- Raw data -
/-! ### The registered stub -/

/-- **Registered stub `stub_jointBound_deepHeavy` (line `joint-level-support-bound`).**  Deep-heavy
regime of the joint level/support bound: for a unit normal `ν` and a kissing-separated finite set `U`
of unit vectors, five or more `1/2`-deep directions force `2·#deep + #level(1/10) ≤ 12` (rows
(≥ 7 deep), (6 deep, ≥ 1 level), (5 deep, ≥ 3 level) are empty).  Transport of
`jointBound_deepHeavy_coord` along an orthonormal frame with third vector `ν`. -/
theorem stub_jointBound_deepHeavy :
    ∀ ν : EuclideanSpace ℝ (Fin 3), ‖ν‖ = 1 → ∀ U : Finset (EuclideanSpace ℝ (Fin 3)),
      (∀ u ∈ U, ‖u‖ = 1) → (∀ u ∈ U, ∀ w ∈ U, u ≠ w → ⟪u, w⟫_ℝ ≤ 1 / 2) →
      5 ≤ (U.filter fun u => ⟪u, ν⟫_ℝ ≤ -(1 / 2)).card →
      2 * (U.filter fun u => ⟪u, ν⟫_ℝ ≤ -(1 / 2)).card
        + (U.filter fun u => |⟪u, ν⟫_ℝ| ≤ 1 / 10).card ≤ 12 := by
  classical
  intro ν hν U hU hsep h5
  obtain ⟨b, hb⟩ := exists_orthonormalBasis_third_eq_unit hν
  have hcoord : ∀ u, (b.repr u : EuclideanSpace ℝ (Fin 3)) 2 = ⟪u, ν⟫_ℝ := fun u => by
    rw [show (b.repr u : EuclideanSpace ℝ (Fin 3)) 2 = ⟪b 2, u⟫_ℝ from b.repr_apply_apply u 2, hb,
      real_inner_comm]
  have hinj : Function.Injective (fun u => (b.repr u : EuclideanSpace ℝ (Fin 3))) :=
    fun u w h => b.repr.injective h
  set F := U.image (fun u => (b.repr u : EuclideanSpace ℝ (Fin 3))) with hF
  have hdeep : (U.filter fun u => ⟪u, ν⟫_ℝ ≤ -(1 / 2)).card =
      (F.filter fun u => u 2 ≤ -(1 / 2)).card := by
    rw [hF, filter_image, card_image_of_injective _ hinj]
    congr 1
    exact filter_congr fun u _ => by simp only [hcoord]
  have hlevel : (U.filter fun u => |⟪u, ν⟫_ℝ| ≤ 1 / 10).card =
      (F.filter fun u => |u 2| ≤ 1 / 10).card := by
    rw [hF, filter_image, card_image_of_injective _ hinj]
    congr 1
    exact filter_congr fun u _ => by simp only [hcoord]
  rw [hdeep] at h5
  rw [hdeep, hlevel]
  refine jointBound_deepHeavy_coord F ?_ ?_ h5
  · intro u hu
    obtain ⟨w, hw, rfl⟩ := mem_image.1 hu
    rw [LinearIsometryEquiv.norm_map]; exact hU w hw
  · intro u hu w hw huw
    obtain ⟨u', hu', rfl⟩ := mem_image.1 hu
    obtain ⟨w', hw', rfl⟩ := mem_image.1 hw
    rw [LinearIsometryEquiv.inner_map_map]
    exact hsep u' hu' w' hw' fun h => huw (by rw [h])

- Task requirements -
Extract each record, keeping it identical to the original.

- Answer section -
/-! ### The registered stub -/

/-- **Registered stub `stub_jointBound_deepHeavy` (line `joint-level-support-bound`).**  Deep-heavy
regime of the joint level/support bound: for a unit normal `ν` and a kissing-separated finite set `U`
of unit vectors, five or more `1/2`-deep directions force `2·#deep + #level(1/10) ≤ 12` (rows
(≥ 7 deep), (6 deep, ≥ 1 level), (5 deep, ≥ 3 level) are empty).  Transport of
`jointBound_deepHeavy_coord` along an orthonormal frame with third vector `ν`. -/
theorem stub_jointBound_deepHeavy :
    ∀ ν : EuclideanSpace ℝ (Fin 3), ‖ν‖ = 1 → ∀ U : Finset (EuclideanSpace ℝ (Fin 3)),
      (∀ u ∈ U, ‖u‖ = 1) → (∀ u ∈ U, ∀ w ∈ U, u ≠ w → ⟪u, w⟫_ℝ ≤ 1 / 2) →
      5 ≤ (U.filter fun u => ⟪u, ν⟫_ℝ ≤ -(1 / 2)).card →
      2 * (U.filter fun u => ⟪u, ν⟫_ℝ ≤ -(1 / 2)).card
        + (U.filter fun u => |⟪u, ν⟫_ℝ| ≤ 1 / 10).card ≤ 12 := by
  classical
  intro ν hν U hU hsep h5
  obtain ⟨b, hb⟩ := exists_orthonormalBasis_third_eq_unit hν
  have hcoord : ∀ u, (b.repr u : EuclideanSpace ℝ (Fin 3)) 2 = ⟪u, ν⟫_ℝ := fun u => by
    rw [show (b.repr u : EuclideanSpace ℝ (Fin 3)) 2 = ⟪b 2, u⟫_ℝ from b.repr_apply_apply u 2, hb,
      real_inner_comm]
  have hinj : Function.Injective (fun u => (b.repr u : EuclideanSpace ℝ (Fin 3))) :=
    fun u w h => b.repr.injective h
  set F := U.image (fun u => (b.repr u : EuclideanSpace ℝ (Fin 3))) with hF
  have hdeep : (U.filter fun u => ⟪u, ν⟫_ℝ ≤ -(1 / 2)).card =
      (F.filter fun u => u 2 ≤ -(1 / 2)).card := by
    rw [hF, filter_image, card_image_of_injective _ hinj]
    congr 1
    exact filter_congr fun u _ => by simp only [hcoord]
  have hlevel : (U.filter fun u => |⟪u, ν⟫_ℝ| ≤ 1 / 10).card =
      (F.filter fun u => |u 2| ≤ 1 / 10).card := by
    rw [hF, filter_image, card_image_of_injective _ hinj]
    congr 1
    exact filter_congr fun u _ => by simp only [hcoord]
  rw [hdeep] at h5
  rw [hdeep, hlevel]
  refine jointBound_deepHeavy_coord F ?_ ?_ h5
  · intro u hu
    obtain ⟨w, hw, rfl⟩ := mem_image.1 hu
    rw [LinearIsometryEquiv.norm_map]; exact hU w hw
  · intro u hu w hw huw
    obtain ⟨u', hu', rfl⟩ := mem_image.1 hu
    obtain ⟨w', hw', rfl⟩ := mem_image.1 hw
    rw [LinearIsometryEquiv.inner_map_map]
    exact hsep u' hu' w' hw' fun h => huw (by rw [h])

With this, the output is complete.